The loop will only end either p’s buddy is still allocated or reach MAXSIZE.
So the above step 3 is either pushing the single freed p to free list, or push the merged (p+buddy) to free list.
Largest size block array’s alloc bit is always set.


Proof of concept: Find index, find address for malloc have to cut to half.
// Compute the block index for address p at size k/
blk_index_malloc(int k, char *p) {
int n = p - (char *) bd_base;
return n / BLK_SIZE(k) / 2;
// Convert a block index at size k back into an address/
void *addr_malloc(int k, int bi) {
int n = bi * BLK_SIZE(k) / 2;
return (char *) bd_base + n;
In bd_malloc, Find bit index of p, flips the bit.
Case 1: If current bit is 0, means both are free. By changing result to 1. So we have 1 free, 1 allocated.
Case 2: If current xor bit is 1, means the other buddy is allocated, we are allocated the 2nd, so both of them will be allocated, we got 1 xor 1 which is 0.
In bd_free,
If current bit is 0, it means both buddy and p are allocated. Loop needs to break, but flip the bit before the break.
If current bit is 1, it means we are the allocated one, my buddy is free, flip the bit(set to 0), indicating all free, continue the merge process.
// allocating memory for alloc array for each block size
int sz = sizeof(char)*ROUNDUP(NBLK(k), 8)/8;
bd_sizes[k].alloc = malloc(sz);
We want to allocate half of the size, so we want to change above to: int sz = sizeof(char)*ROUNDUP(NBLK(k) , 16)/16;
Let’s give above a try!!!! It works as a proof of concept.
There are some difference between simple buddy allocation implementation and the xv6 buddy impl.
In simple one, during initialization, the whole free memory is set in max_size (last row) as free list. First allocation will split from the highest size, all the way to the desired size.
In xv6 one, it tries to initialize the free lists for each size k!
/// If a block is marked as allocated and the buddy is free, put the/
/// buddy on the free list at size k./
bd_initfree_pair(int k, int bi, void *free_start, void *free_end) {
int buddy = (bi % 2 == 0) ? bi+1 : bi-1;
int free = 0;
if(bit_get(bd_sizes[k].alloc, bi)) {
/// one of the pair is free/
free = BLK_SIZE(k);
if(in_range(free_start, free_end, addr(k, buddy)))
lst_push(&bd_sizes[k].free, addr(k, buddy)); /// put buddy on free list/
lst_push(&bd_sizes[k].free, addr(k, bi)); /// put bi on free list/
} else {
printf("k(%d) is skipped for index(%d)!\n", k, bi);
return free;
// Initialize the free lists for each size k. For each size k, there/
// are only two pairs that may have a buddy that should be on free list:/
// bd_left and bd_right./
bd_initfree(void *bd_left, void *bd_right) {
int free = 0;
for (int k = 0; k < MAXSIZE; k++) { /// skip max size/
int left = blk_index_next(k, bd_left);
int right = blk_index(k, bd_right);
int cache = bd_initfree_pair(k, left, bd_left, bd_right);
printf(k(%d), left index(%d), free size(%d)\n”, k, left, cache);
if(right <= left) /// right == left means at highest level!/
cache = bd_initfree_pair(k, right, bd_left, bd_right);
printf(k(%d), right index(%d), free size(%d)\n\n”, k, right, cache);
return free;
It find 2 pairs:
1. Next block containing p and its buddy.

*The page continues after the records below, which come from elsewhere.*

import Mathlib
import HarnessLib
import HarnessLib.Audit
import Summits.Langlands.Statement
import Literature.NumberTheory.Automorphic.HyperbolicLaplaceSpectrum
import Literature.NumberTheory.GaloisRepresentations.ArtinLFunction
import HarnessLib.Audit.Status.Attr

/-!
Route: RationalPeriodQuarter

Route RationalPeriodQuarter — realises idea card
Langlands/Langlands/rational-period-functions-quarter.

THESIS X (it suffices to show, for the λ = 1/4 sector of direction (A), n = 2, F = ℚ): the space
S(N) of Maass cusp
forms of Laplace eigenvalue 1/4 on Γ₁(N) has a HECKE-STABLE ℚ-FORM cut out by period cocycles — S(N)
is spanned by
the forms v whose Lewis–Zagier/BLZ cocycle r^v (BruggemanLewisZagier2015 eq. (6), s = 1/2,
line-model action
(φ|g)(t) = |ct+d|⁻¹ φ(gt), which is piecewise RATIONAL exactly because 2s ∈ ℤ) is cohomologous,
modulo coboundaries of
semi-analytic vectors V^{ω*}_{1/2}, to a cocycle with values in PR_ℚ = piecewise-rational functions
with rational
breakpoints and rational coefficients (RationalPeriodClassesQuarter); together with (i) BLZ Theorem
B at the unitary
point s = 1/2 in the form "r^u is not a V^{ω*}-coboundary unless u = 0"
(PeriodClassNontrivialQuarter), (ii) rigidity
H¹(Γ₁(N); PR_ℂ) ↪ H¹(Γ₁(N); V^{ω*}_{1/2}) (SemiAnalyticRigidity) and (iii) stability of the ℚ-form
under p^{-1/2}T_p
(HeckePreservesRationalPeriods). X ⟹ HeckeFieldQuarter: the unitarily normalised Hecke eigenvalues
a_p (p ∤ N) of
every Maass–Hecke eigenform of eigenvalue 1/4, any level N and nebentypus χ, lie in ONE number field
(by the
descending-chain lemma RationalEigencharacterLemma, no finite-dimensionality of S(N) or of
H¹(Γ;PR_ℚ) is needed) —
the statement Scholze2015 §1 singles out as open in the basic non-regular case
(Literature.Barriers.Langlands.
NonRegularWeightBarrier, maassQuarterInfinityType). The remaining distance to `Langlands` is carried
by two explicit
hand-off items: ArtinMatchingFromHeckeField (= card kronecker-rigidity-artin-type: algebraicity ⟹
even Artin ρ_π;
not this route's bet) and QuarterSectorToSummit (the unclaimed complement of the sector).

X as a one-line Lean Prop (decls of this route file; all helper notions are inlined by `let` in each
decl, every
constant exists in Mathlib / Literature: Matrix.SpecialLinearGroup,
CongruenceSubgroup.Gamma1/Gamma0, UpperHalfPlane.I /
.ofComplex, DirichletCharacter, Literature.NumberTheory.Automorphic.IsC2 / hypLaplacian, fderiv,
intervalIntegral,
AnalyticOnNhd, Polynomial.aeval, TensorProduct, LinearMap.baseChange, IntermediateField,
FramedArtinRep, GaloisRep.frobTrace):
  RationalPeriodClassesQuarter ∧ PeriodClassNontrivialQuarter ∧ SemiAnalyticRigidity ∧
HeckePreservesRationalPeriods → HeckeFieldQuarter
Assembly (filed): RationalPeriodClassesQuarter → PeriodClassNontrivialQuarter → SemiAnalyticRigidity
→ HeckePreservesRationalPeriods →
RationalEigencharacterLemma → ArtinMatchingFromHeckeField → QuarterSectorToSummit → Langlands.

Rationale: WHY THIS LINE. Algebraicity of Hecke eigenvalues always comes from a ℚ-structure on a cohomology
group realising the forms; at λ = 1/4 no
finite-dimensional algebraic local system exists (NonRegularWeightBarrier: parameter (0,0) is
singular), but Γ-cohomology with INFINITE-
dimensional principal-series coefficients does realise Maass cusp forms for all 0 < Re s < 1, s =
1/2 included (BruggemanLewisZagier2015
Thm B, read p. 6; Thm C/'exc' excludes s = 1/2; LewisZagier2001; DeitmarHilgert2007 for finite-index
subgroups). The accident used: the
cocycle factor |ct+d|^{-2s} is (piecewise) rational iff 2s ∈ ℤ, so exactly at s = 1/2 (λ = 1/4, the
archimedean type of EVEN Artin
representations) the piecewise-rational functions PR_ℚ form a Hecke-stable ℚ[GL₂(ℚ)⁺]-submodule of
V^{ω*}_{1/2} (det-free action). Import:
Eichler–Shimura/Manin rationality and Knopp–Choie–Zagier rational period functions (ChoieZagier1993,
integer weight) transplanted to the
unitary principal series; quantum modular forms (Zagier 2010 Example 1: Cohen's λ = 1/4 form on
Γ₀(2), values in ℚ(ζ₂₄); BLZ §14.4;
Bruggeman 2007) are the nearest observed rationality phenomenon at s = 1/2, for DIHEDRAL forms only.
WHAT THE ROUTE ADDS TO THE CARD (correctness flags of the novelty audit answered): (a) the √p:
r^{u∘M} picks up (det M)^{1/2}, so the
rational operators are p^{-1/2}T_p and the number field contains the unitarily normalised a_p = tr
ρ(Frob_p), not √p·a_p; (b) no
finiteness of H¹(Γ;PR_ℚ) is needed: RationalEigencharacterLemma (descending chain U ⊇ U∩⋂T_i⁻¹U ⊇ …)
turns ONE eigenvector in V_ℚ⊗ℂ into a
finite-dimensional Hecke-stable ℚ-space; (c) the ℚ-form needs injectivity S_ℚ⊗ℂ → S, isolated as
SemiAnalyticRigidity + BLZ non-triviality.
RANKED CRUXES. #2 RationalPeriodClassesQuarter (the bet; likely false-or-deep; cheapest tests:
dihedral λ = 1/4 forms, weight-one control
with the signed action on Γ₁(23)). #3 PeriodClassNontrivialQuarter (BLZ Thm B at s = 1/2 for the
explicit segment integral; known in
substance, s = 1/2 resonant). #4 SemiAnalyticRigidity (new elementary statement; difference
equations). #5 HeckePreservesRationalPeriods
(standard double-coset bookkeeping, Muhlenbruch2006 / Hilgert–Mayer–Movasati / Lee arXiv:1804.10773;
my normalisations are the risk).
#6 NoRationalPeriodClass (negative side, staffed: 'Maass 1/4 forms are cohomologically irrational'
would itself be a theorem).
Support: RationalEigencharacterLemma (provable now), PeriodCocycleIdentity (sanity of the typed
cocycle), ArtinMatchingFromHeckeField
(hand-off = kronecker card), QuarterSectorToSummit (unclaimed complement), Assembly (proof plan in
its docstring).
KILL CRITERIA. (1) A proof of NoRationalPeriodClass, or any invariant of H¹(Γ₁(N);V^{ω*}_{1/2}) that
is ℚ-valued on PR_ℚ classes and
provably irrational on one cusp-form class ⇒ close refuted:RationalPeriodClassesQuarter. (2)
Refutation of SemiAnalyticRigidity by an
explicit semi-analytic f ⇒ restate with H¹-level injectivity (route survives once). (3) Refutation
of #3 or of PeriodCocycleIdentity ⇒
planner convention error: restate, not close. (4) Weight-one control: if the signed (cx+d)⁻¹
analogue fails for the weight-1 form of
level 23 (kit experiment), downgrade #2 to suspect-false.
NOT DECOMPOSED YET. Parabolic refinement H¹_par(Γ;PR_ℚ); Galois-stability of λ = 1/4 eigensystems
(same ℚ-form; file when kronecker's (H2)
is routed); GL₂ over number fields (|N(ct+d)|⁻¹); transfer operators (Mayer/Pohl: L_s has a POLE at
s = 1/2); definition items for the helpers.
NOVELTY (full search log in the route's Novelty field). Nearest prior art: BLZ doi:10.1090/memo/1118
(the cohomology; no ℚ-structure
proposed) × ChoieZagier1993/Knopp (rationality in INTEGER weight) × Zagier QMF Example 1 /
arXiv:1311.3043 / arXiv:1804.10773 (rationality
phenomena at s = 1/2 on ℚ for dihedral forms; no Hecke-stable module, no algebraicity consequence);
Muhlenbruch2006 (Hecke on period
functions). Delta: the module PR_ℚ ⊂ V^{ω*}_{1/2}, the ℚ-form conjecture with its √p-normalisation,
rigidity + descending-chain lemma ⇒
NUMBER-FIELD finiteness with no finite-dimensionality input; typed. Card graded new-combination
(refuter audit 2026-08-15).
BARRIERS. technique_class: period-functions rational-cocycle-module maass-quarter.
NonRegularWeightBarrier — met head-on and evaded by the
coefficient system: infinite-dimensional ℚ[Γ]-module realising the singular principal series itself
(BLZ), no p-adic interpolation, no
eigenvariety, no Betti cohomology with algebraic coefficients. ShimuraVarietyRealizationBarrier —
not engaged (only Γ₁(N) and its cusps).
SolvableImageBarrier — downstream only (ArtinMatchingFromHeckeField; icosahedral residue not evaded,
handed on). TwistedEndoscopySelfDual,
TaylorWilesNumericalCoincidence, ResiduallyReducibleBarrier, PatchingLocalComponentBarrier,
ModPLanglandsGL2BeyondQp, ShtukaConstantField —
not engaged. Negatives index: empty (2026-08-15).

Novelty: Nearest prior art (searched 2026-08-15 with lit search --source zbmath, lit galaxy search --star
all/pdf, lit read of BruggemanLewisZagier2015 pp. 5-7,16,51,55-56,82-83,92-93 and of Zagier 'Quantum
modular forms' paper:galaxy-pdf-4590193843102524780 pp. 5-6, 26-28; lit frontier/bridges Langlands):
BruggemanLewisZagier2015 doi:10.1090/memo/1118 (Maass cusp forms = parabolic cohomology with
semi-analytic principal-series coefficients for 0<Re s<1, s=1/2 included by Thm B; no rational
structure proposed), LewisZagier2001 doi:10.2307/2661374, DeitmarHilgert2007
doi:10.1515/forum.2007.042 (finite-index subgroups), ChoieZagier1993 doi:10.1090/conm/143/00992 and
Knopp doi:10.1007/bfb0083573 (rational period functions, INTEGER weight), Muhlenbruch2006
doi:10.1016/j.jnt.2005.09.003 + doi:10.1017/s0305004105008480 + doi:10.1515/crelle.2007.014 (Hecke
operators on period functions of Gamma_0(n)), Zagier QMF 2010 Example 1 / Li-Ngo-Rhoades
arXiv:1311.3043 / Lee arXiv:1804.10773 (rationality phenomena at s=1/2 restricted to Q, dihedral
forms only, no Hecke-stable Q[Gamma]-module, no algebraicity consequence), Sarnak zbl:1035.11023
(integer coefficients => Artin type). Delta: the Hecke-stable module PR_Q of piecewise-rational
functions inside V^{omega*}_{1/2} (available exactly because |ct+d|^{-2s} is rational iff 2s in Z),
the Q-form conjecture RationalPeriodClassesQuarter with its sqrt(p)-normalisation (rational
operators p^{-1/2}T_p), and the mechanism rigidity + BLZ non-triviality + de  [refs: 10.1090/memo/1118, 10.2307/2661374, 10.1515/forum.2007.042, 10.1090/conm/143/00992, 10.1007/bfb0083573, 10.1016/j.jnt.2005.09.003, 10.1017/s0305004105008480, 10.1515/crelle.2007.014, 1311.3043, 1804.10773, paper:galaxy-pdf-4590193843102524780, doi:10.1090/memo/1118, doi:10.2307/2661374, doi:10.1515/forum.2007.042, doi:10.1090/conm/143/00992, doi:10.1007/bfb0083573, doi:10.1016/j.jnt.2005.09.003, d]

Barriers (technique_class: period-functions rational-cocycle-module maass-quarter): technique_class: period-functions rational-cocycle-module maass-quarter
- Literature.Barriers.Langlands.NonRegularWeightBarrier: met head-on and evaded by changing the
coefficient system - the barrier's kernel (proved there) is that cohomology with finite-dimensional
ALGEBRAIC coefficients V_lambda carries only regular infinity types, so maassQuarterInfinityType is
invisible to Betti/p-adic methods; this route uses Eichler's H^1 of Gamma_1(N) with the
INFINITE-dimensional module of semi-analytic vectors of the singular principal series itself
(BruggemanLewisZagier2015 Thm B realises the lambda=1/4 cusp forms there) and bets on a Hecke-stable
Q-submodule PR_Q available only at 2s in Z; no p-adic interpolation, eigenvariety, completed
cohomology or patching.
- Literature.Barriers.Langlands.ShimuraVarietyRealizationBarrier: not engaged - nothing is realised
in the cohomology of a Shimura variety; only the arithmetic group Gamma_1(N) < SL_2(Z), its cusps
P^1(Q) and functions on P^1(R) enter.
- Literature.Barriers.Langlands.SolvableImageBarrier: not evaded and not met by the cruxes - it
bites only downstream, inside the hand-off item ArtinMatchingFromHeckeField (algebraicity => Artin
rho needs a non-cyclic step for icosahedral type); declared scope boundary, shared with card
kronecker-rigidity-artin-type.
- Literature.Barriers.Langlands.TwistedEndoscopySelfDual: not engaged (no trace formula comparison,
no self-duality hypothesis; GL_2 over Q only).

Novelty grade: new-combination — ROUTE REVIEW gen-2 (refuter, 3rd pass ~14:45Z; gen-0/gen-1 briefings stand). 11/11 rc0 (W1.lean); Assembly plumbing compiles. NEW since gen-1: library support landed 12:40–14:16Z — BLZPeriodCocycle.lean (lineSlash, IsSemiAnalyticVector = route's IsSemiAnalytic, BLZ (2.25) PROVED `hypPoissonKernelCpo (refuter refuter-rreview-route-Langlands-Rational-1dd750bb-g2-0, 2026-08-15T14:33:21Z; prior: doi:10.1090/memo/1118, doi:10.2307/2661374, doi:10.1090/conm/143/00992, doi:10.1007/bfb0083573, doi:10.1016/j.jnt.2005.09.003, arXiv:1804.10773, arXiv:1311.3043)

History (route lifecycle, newest last):
- 2026-08-22T12:01:58Z · DORMANT — reconciler: no traction for 5.3 d (last activity item-evidence-added at 2026-08-17T03:51:33Z); parked, not closed — `ledger route dormant route-Langlands-Ration (operator:999:96154)
- 2026-08-31T16:44:31Z · REACTIVATED (open) — reconciler: reactivated — activity statement-closed at 2026-08-31T15:49:07Z after parking at 2026-08-22T12:01:58Z (operator:999:2529138)

sub-problem: Langlands · status: open · opened planner-plancard-Langlands-Langlands-rational-d9400559-0 2026-08-15T11:08:42Z · rev 2 · ledger route-Langlands-RationalPeriodQuarter
GENERATED by the gate from the ledger (D-0016/17). Provers cite these decls: `theorem foo : Summit.Langlands.Langlands.Theses.RationalPeriodQuarter.<Decl> := …` in Summits/Langlands/Langlands/Theorems/<Name>.lean.
-/

namespace Summit.Langlands.Langlands.Theses.RationalPeriodQuarter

2. Current block containing bd_end and its buddy.
For each pair, if either of them is allocated, move the free one to size k's free list if that free block is within free range.
The thing surprised me is if we add up all the size of pushed-to-free-list blocks, the total is exactly the available size (bd_end - p)! This mechanisms significantly reduced the first multiple split!

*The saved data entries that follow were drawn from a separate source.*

/-- Transport of the «no stable divisible line» statement along an EQUALITY of Weierstrass curves (used for
`W.baseChange ℚ = W`). [folklore] -/
private theorem noStableDivisibleLine_of_eq {K : Type} [Field K] [NumberField K] {E E' : WeierstrassCurve K}
    (h : E = E') (p : ℕ) (𝔭 : HeightOneSpectrum (𝓞 K))
    (hE : ∀ N : AddSubgroup (E.geomPrimaryTorsion p),
      (∀ d ∈ decomp 𝔭, ∀ c ∈ N, d • c ∈ N) → (∀ c ∈ N, ∃ c' ∈ N, p • c' = c) →
      Set.ncard {c : E.geomPrimaryTorsion p | c ∈ N ∧ p • c = 0} ≤ p → N = ⊥) :
    ∀ N : AddSubgroup (E'.geomPrimaryTorsion p),
      (∀ d ∈ decomp 𝔭, ∀ c ∈ N, d • c ∈ N) → (∀ c ∈ N, ∃ c' ∈ N, p • c' = c) →
      Set.ncard {c : E'.geomPrimaryTorsion p | c ∈ N ∧ p • c = 0} ≤ p → N = ⊥ := by
  subst h
  exact hE

/-- `W.baseChange ℚ = W` (the `ℚ`-algebra structure of `ℚ` is the identity; `WeierstrassCurve.map_id`). [cite: SilvermanAEC2009, Cor. III.8.1.1] -/
theorem baseChange_rat_eq (W : WeierstrassCurve ℚ) : W.baseChange ℚ = W := by
  change W.map (algebraMap ℚ ℚ) = W
  rw [Subsingleton.elim (algebraMap ℚ ℚ) (RingHom.id ℚ), WeierstrassCurve.map_id]

/-- **At the place `v` of `ℚ` above an ODD `p`, the local tower group `D_v ⊓ ker κ` of ANY `ℤ_p`-extension moves a
`p`-torsion point of `E(ℚ̄)`** (`ℚ_v ≃ ℚ_p` has no primitive `p`-th root of unity for `p` odd; Weil pairing — kmc g16's
`exists_pTorsion_not_fixed_of_no_primitiveRoot` at `K = ℚ`). [cite: SilvermanAEC2009, Cor. III.8.1.1]
[cite: Serre1973, Ch. II §3.1 Prop. 7] -/
theorem exists_pTorsion_not_fixed_rat (W : WeierstrassCurve ℚ) [W.IsElliptic] (p : ℕ) [Fact p.Prime]
    (hp2 : p ≠ 2) (κ : ZpExtension ℚ p) (v : HeightOneSpectrum (𝓞 ℚ))
    (hv : ((Rat.HeightOneSpectrum.primesEquiv v : Nat.Primes) : ℕ) = p) :
    ∃ m : W.geomPrimaryTorsion p, p • m = 0 ∧ ∃ g ∈ decomp v ⊓ κ.kerSubgroup, g • m ≠ m := by
  subst hv
  have hpr : ((Rat.HeightOneSpectrum.primesEquiv v : Nat.Primes) : ℕ).Prime := Fact.out
  refine Literature.NumberTheory.EllipticCurves.IwasawaTowerTorsion.WeierstrassCurve.exists_pTorsion_not_fixed_of_no_primitiveRoot W _ κ v fun z hz ↦ ?_
  set e : v.adicCompletion ℚ →ₐ[ℚ] ℚ_[((Rat.HeightOneSpectrum.primesEquiv v : Nat.Primes) : ℕ)] :=
    (Rat.HeightOneSpectrum.adicCompletion.padicEquiv (R := 𝓞 ℚ) v).toAlgEquiv.toAlgHom with he
  have hinj : Function.Injective e :=
    (Rat.HeightOneSpectrum.adicCompletion.padicEquiv (R := 𝓞 ℚ) v).toAlgEquiv.injective
  have hz' : IsPrimitiveRoot (e z) _ := hz.map_of_injective hinj
  have hdvd := (Literature.AnabelianGeometry.EtaleTheta.exists_isPrimitiveRoot_padic_iff_dvd_pred _ hp2
    hpr.ne_zero).mp ⟨e z, hz'⟩
  have hle := Nat.le_of_dvd (by have := hpr.two_le; omega) hdvd
  have := hpr.two_le
  omega

/-- **Imai's finiteness at a potentially SUPERSINGULAR odd prime, `ℚ`-level dialect, EVERY `ℤ_p`-extension.**  For an
elliptic curve `W/ℚ`, an odd prime `p` with `0 ≤ ord_p j(W)` such that the unit-root condition FAILS at every place of
good reduction above `p` of every number field (potentially supersingular reduction), every `ℤ_p`-extension `κ` of `ℚ`
and the place `v` of `ℚ` at `p`: the points of `W(ℚ̄)[p^∞]` fixed by `ker κ ⊓ D_v` — `W(ℚ_{∞,v})[p^∞]` — form a FINITE
group.  VERBATIM the conclusion of the Imai fact `imai1975_finite_fixedPoints_kerSubgroup_inf_decomp_of_padicValRat_j_nonneg`
and the hypothesis `hfin` of `Kato2004.exists_iwasawaH2Data_fineSelmerDual_embedding{,_count}` on these rows.  Proof:
kmc's line-free reduction at `K = ℚ`, `E = W`, with (i) no `D_v`-stable divisible line (Serre 1967 Prop. 8, tree
theorem, read through `W.baseChange ℚ = W`) and (ii) a `p`-torsion point moved by the tower group (`μ_p ⊄ ℚ_p`).
[cite: Serre1967GroupesPDivisibles, §5 Prop. 8] [cite: Imai1975, Theorem (p. 12)]
[cite: GreenbergLNM1716, §3 Lemma 3.3 (p. 87)] -/
theorem finite_fixedPoints_kerSubgroup_inf_decomp_of_potentiallySupersingular
    (W : WeierstrassCurve ℚ) [W.IsElliptic] (p : ℕ) [Fact p.Prime] (hp2 : p ≠ 2)
    (hj : 0 ≤ padicValRat p W.j)
    (hss : ∀ (F : Type) [Field F] [NumberField F] (w : HeightOneSpectrum (𝓞 F)),
      ((p : ℕ) : 𝓞 F) ∈ w.asIdeal → (W.baseChange F).HasGoodReductionAt w →
        ¬ (W.baseChange F).HasUnitRootAt w)
    (κ : ZpExtension ℚ p) (v : HeightOneSpectrum (𝓞 ℚ))
    (hv : ((Rat.HeightOneSpectrum.primesEquiv v : Nat.Primes) : ℕ) = p) :
    Finite (FixedPoints.addSubgroup ↥(κ.kerSubgroup ⊓ decomp v) (W.geomPrimaryTorsion p)) := by
  have hpr : p.Prime := Fact.out
  have hpv : ((p : ℕ) : 𝓞 ℚ) ∈ v.asIdeal :=
    (natCast_mem_asIdeal_iff_eq_primesEquiv_symm v hpr).mpr
      ((Equiv.eq_symm_apply _).mpr (Subtype.ext hv))
  -- (i) no stable divisible line: Serre 1967 Prop. 8 at `K = ℚ`, read through `W.baseChange ℚ = W`
  have hline := noStableDivisibleLine_of_eq (baseChange_rat_eq W) p v
    (Serre1967.noStableDivisibleLine_of_potentiallySupersingular_holds W p hj hss ℚ v hpv)
  -- (ii) the tower group moves a `p`-torsion point; then kmc's line-free reduction
  have hfin := Literature.NumberTheory.EllipticCurves.IwasawaTowerTorsion.WeierstrassCurve.localTowerTorsionFiniteAt_of_noStableDivisibleLine W p κ v hline
    (exists_pTorsion_not_fixed_rat W p hp2 κ v hv)
  rw [inf_comm]
  exact hfin.to_subtype

end Literature.NumberTheory.EllipticCurves.IwasawaTowerTorsion.Finite

end Part7

/-!
## Part 8 — port of `Summits/BirchSwinnertonDyer/Rank1Residual/X11b/KolyvaginFrobeniusEigenparts.lean` (2 declarations kept)

# The `±`-eigen `p`-parts of `Ẽ(𝔽_{ℓ²})` under `Frob_ℓ` are cyclic of order exactly `p^{v_p(ℓ+1∓a_ℓ)}`

Declarations of this Part (verbatim port; each keeps its own docstring and citation): `natCard_torsionBy_pow_succ_le`, `natCard_torsionBy_pow_le`.

Reference keys (see `references.bib` and the declarations' citations): [Imai1975].
-/

section Part8

open scoped _root_.Classical
open _root_.WeierstrassCurve _root_.Field
open Literature.NumberTheory.EllipticCurves

namespace Literature.NumberTheory.EllipticCurves.IwasawaTowerTorsion.TorsionCount

section Cyclic

variable {G : Type*} [AddCommGroup G] [Finite G] {p : ℕ} [hp : Fact p.Prime]

omit hp in
/-- `#G[p^(j+1)] ≤ #G[p^j] · #G[p]`: multiplication by `p` maps `G[p^(j+1)]` to `G[p^j]` with
kernel inside `G[p]`. [cite: Imai1975, Theorem (supporting lemma)] -/
theorem natCard_torsionBy_pow_succ_le (j : ℕ) :
    Nat.card (AddSubgroup.torsionBy G ((p : ℤ) ^ (j + 1))) ≤
      Nat.card (AddSubgroup.torsionBy G ((p : ℤ) ^ j)) * Nat.card (AddSubgroup.torsionBy G (p : ℤ)) := by
  set H := AddSubgroup.torsionBy G ((p : ℤ) ^ (j + 1)) with hH
  have hmem : ∀ {n : ℤ} {x : G}, x ∈ AddSubgroup.torsionBy G n ↔ n • x = 0 := by
    intro n x
    rw [AddSubgroup.torsionBy, Submodule.mem_toAddSubgroup, Submodule.mem_torsionBy_iff]
  -- multiplication by `p` on `H`
  set f : H →+ G := (zsmulAddGroupHom (p : ℤ) : G →+ G).comp H.subtype with hf
  have hf_apply : ∀ x : H, f x = (p : ℤ) • (x : G) := fun x ↦ rfl
  have hrange : f.range ≤ AddSubgroup.torsionBy G ((p : ℤ) ^ j) := by
    rintro _ ⟨x, rfl⟩
    rw [hmem, hf_apply, smul_smul, ← pow_succ, ← hmem]
    exact x.2
  have hker : Function.Injective (fun x : f.ker ↦ (⟨(x : H), by
      rw [hmem]
      have := x.2
      rwa [AddMonoidHom.mem_ker, hf_apply] at this⟩ : AddSubgroup.torsionBy G (p : ℤ))) := by
    intro x y h
    apply Subtype.ext; apply Subtype.ext
    have h' := congrArg (fun z : AddSubgroup.torsionBy G (p : ℤ) ↦ (z : G)) h
    simpa using h'
  calc Nat.card H = Nat.card (H ⧸ f.ker) * Nat.card f.ker :=
        AddSubgroup.card_eq_card_quotient_mul_card_addSubgroup _
    _ = Nat.card f.range * Nat.card f.ker := by
        rw [Nat.card_congr (QuotientAddGroup.quotientKerEquivRange f).toEquiv]
    _ ≤ Nat.card (AddSubgroup.torsionBy G ((p : ℤ) ^ j)) *
          Nat.card (AddSubgroup.torsionBy G (p : ℤ)) :=
        Nat.mul_le_mul (AddSubgroup.card_le_of_le hrange) (Nat.card_le_card_of_injective _ hker)

omit hp in
/-- `#G[p^j] ≤ p^j` when `#G[p] ≤ p`. [cite: Imai1975, Theorem (supporting lemma)] -/
theorem natCard_torsionBy_pow_le (h1 : Nat.card (AddSubgroup.torsionBy G (p : ℤ)) ≤ p) (j : ℕ) :
    Nat.card (AddSubgroup.torsionBy G ((p : ℤ) ^ j)) ≤ p ^ j := by
  induction j with
  | zero =>
    rw [pow_zero, pow_zero]
    have : AddSubgroup.torsionBy G (1 : ℤ) = ⊥ := by
      ext x
      rw [AddSubgroup.torsionBy, Submodule.mem_toAddSubgroup, Submodule.mem_torsionBy_iff, one_smul,
        AddSubgroup.mem_bot]
    rw [this, AddSubgroup.card_bot]
  | succ j ih =>
    calc _ ≤ _ := natCard_torsionBy_pow_succ_le j
      _ ≤ p ^ j * p := Nat.mul_le_mul ih h1
      _ = p ^ (j + 1) := (pow_succ p j).symm

end Cyclic

end Literature.NumberTheory.EllipticCurves.IwasawaTowerTorsion.TorsionCount

end Part8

I re-write code and prove the above is true. By set nsize to 5, we have:
bd: heap bd_init k 0, num of block: 16, sze: 1
bd: heap bd_init k 1, num of block: 8, sze: 1
bd: heap bd_init k 2, num of block: 4, sze: 1
bd: heap bd_init k 3, num of block: 2, sze: 1
bd: heap bd_init k 4, num of block: 1, sze: 1
using 9, round up 16
bd: 16 meta bytes for managing 256 bytes of memory
Bump n 0 for k(1)
Bump n 0 for k(2)
Bump n 0 for k(3)
Bump n 0 for k(4)
k(0), left index(1), free size(16)
k(0) is skipped for index(16)!
k(0), right index(16), free size(0)
Bump n 0 for k(1)
k(1), left index(1), free size(32)
k(1) is skipped for index(8)!
k(1), right index(8), free size(0)
Bump n 0 for k(2)
k(2), left index(1), free size(64)
k(2) is skipped for index(4)!
k(2), right index(4), free size(0)
Bump n 0 for k(3)
k(3), left index(1), free size(128)
k(3) is skipped for index(2)!
k(3), right index(2), free size(0)
used 16. size of free: 240, expected 240
=== buddy allocator state ===
size 0 (16): free list: 0x103f56010
alloc: 1 0 0 0 0 0 0 0
size 1 (32): free list: 0x103f56020
alloc: 1 0 0 0
split: 1 0 0 0 0 0 0 0
size 2 (64): free list: 0x103f56040
alloc: 1 0
split: 1 0 0 0
size 3 (128): free list: 0x103f56080
alloc: 1
split: 1 0
size 4 (256): free list:
alloc: 1
split: 1
The key idea is:
  • Round up the usage.
  • Loop each size:
  • For left pair, and right pair. Any xor is 1 (either buddy or me is allocated), we find the free one, and put into its size of free list.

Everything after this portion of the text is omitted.